Over a fifteen-year period, he had parts in approximately thirty-four films, including musical shorts, and played a major supporting role in Clayton Moore’s 1952 film Buffalo Bill in Tomahawk Territory, in which Andrews received second billing for his role of Cactus.


In 1950, as the popularity of B-westerns was on the decline, Andrews found a niche in children’s television, working for three years in Los Angeles before moving to KMJ-TV in Fresno, California, where as “The Forty Niner” he hosted weekday afternoon shows.
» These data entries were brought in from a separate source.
/-! ### ★ The classes as cut one-block / five-run classes -/

open Classical in
/-- ★ FIVE-RUN + ISOLATED PAIR: the class is the five-run class cut by the no-reversal condition at `(q, q+1)` (every `m`): the isolated adjacency carries no zero block.
[cite: MadrasSlade1993, Definition 1.2.4; lane theorem] -/
theorem shapeClass_fivePairVec_eq_filter {j s q : ℕ} (hq : (q + 2 ≤ s ∨ s + 5 ≤ q) ∧ q + 2 ≤ m) :
    shapeClass j m (fivePairVec m s q) =
      (shapeClass j m (fiveVec m s)).filter fun κ => ¬ κ ⟨q + 1, by omega⟩ = ((κ ⟨q, by omega⟩).1, !(κ ⟨q, by omega⟩).2) := by
  ext κ
  rw [Finset.mem_filter, mem_shapeClass_iff, mem_shapeClass_iff]
  constructor
  · rintro ⟨hcan, hax, hrep, hnr, a, a', haa', ha', hA, hpos⟩
    have h4 := four_le_of_zero_block _ κ hnr haa' ha' hA hpos
    have h1 := hA ⟨a, by omega⟩ le_rfl (by simp only; omega)
    have h2 := hA ⟨a + 1, by omega⟩ (by simp only; omega) (by simp only; omega)
    rw [fivePairVec_eq_true_iff] at h1 h2
    simp only at h1 h2
    refine ⟨⟨hcan, hax, hrep, fun k hk hAk => hnr k hk ?_, ⟨a, a', haa', ha', fun k hk hk' => ?_, hpos⟩⟩, ?_⟩
    · rw [fiveVec_eq_true_iff] at hAk; exact (fivePairVec_eq_true_iff k).2 (Or.inl hAk)
    · have := hA k hk hk'
      rw [fivePairVec_eq_true_iff] at this
      rw [fiveVec_eq_true_iff]
      -- all adjacencies of the block are in the five-run: `q` is isolated
      have hk0 := hA ⟨a, by omega⟩ le_rfl (by simp only; omega)
      rw [fivePairVec_eq_true_iff] at hk0; simp only at hk0
      rcases this with h | h
      · exact h
      · exfalso
        -- `k = q`: then `k - 1` or `k + 1` is also an adjacency of the block, contradicting isolation — or the block is `[q, q+2)`: too short
        by_cases hka : k.val = a
        · -- then `a + 1` is an adjacency (length ≥ 4)
          have h2' := hA ⟨a + 1, by omega⟩ (by simp only; omega) (by simp only; omega)
          rw [fivePairVec_eq_true_iff] at h2'; simp only at h2'; omega
        · have h2' := hA ⟨k.val - 1, by omega⟩ (by simp only; omega) (by simp only; omega)
          rw [fivePairVec_eq_true_iff] at h2'; simp only at h2'; omega
    · exact hnr ⟨q, by omega⟩ (by simp only; omega) ((fivePairVec_eq_true_iff _).2 (Or.inr rfl))
  · rintro ⟨⟨hcan, hax, hrep, hnr, a, a', haa', ha', hA, hpos⟩, hq1⟩
    refine ⟨hcan, hax, hrep, fun k hk hAk => ?_, ⟨a, a', haa', ha', fun k hk hk' => ?_, hpos⟩⟩
    · rw [fivePairVec_eq_true_iff] at hAk
      rcases hAk with hAk | hAk
      · exact hnr k hk ((fiveVec_eq_true_iff k).2 hAk)
      · have e1 : (⟨k.val + 1, hk⟩ : Fin m) = ⟨q + 1, by omega⟩ := Fin.ext (by simp only; omega)
        have e0 : κ k = κ ⟨q, by omega⟩ := congrArg κ (Fin.ext hAk)
        rw [e1, e0]; exact hq1
    · have := hA k hk hk'
      rw [fiveVec_eq_true_iff] at this
      exact (fivePairVec_eq_true_iff k).2 (Or.inl this)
After ten years in Fresno, Andrews landed at KOAM in Pittsburg, Kansas, and hosted The Fun Club, which aired on Saturday mornings from 1963 to 1984.


Among other highlights in Andrews’s career were a ten-month tour as a comedian and musician with Bob Wills in 1947; playing harmonica, accordion, and other instruments with a Wills satellite band led by Harley Huggins in 1948; nearly 10,000 television appearances; and a speaking role as the ferryman in the television miniseries The Blue and the Gray (1982).


He received composer credits in the 1940 Ritter film Arizona Frontier for the song “Wastin’ Time.”


Andrews and his wife returned to Gravette in 1970 while he was still working at KOAM in Pittsburg.


He died in Gravette on April 3, 1992, and is buried nexxt to his beloved Lucille, who died the same year as Andrews, in the Bethel Cemetery in Benton County.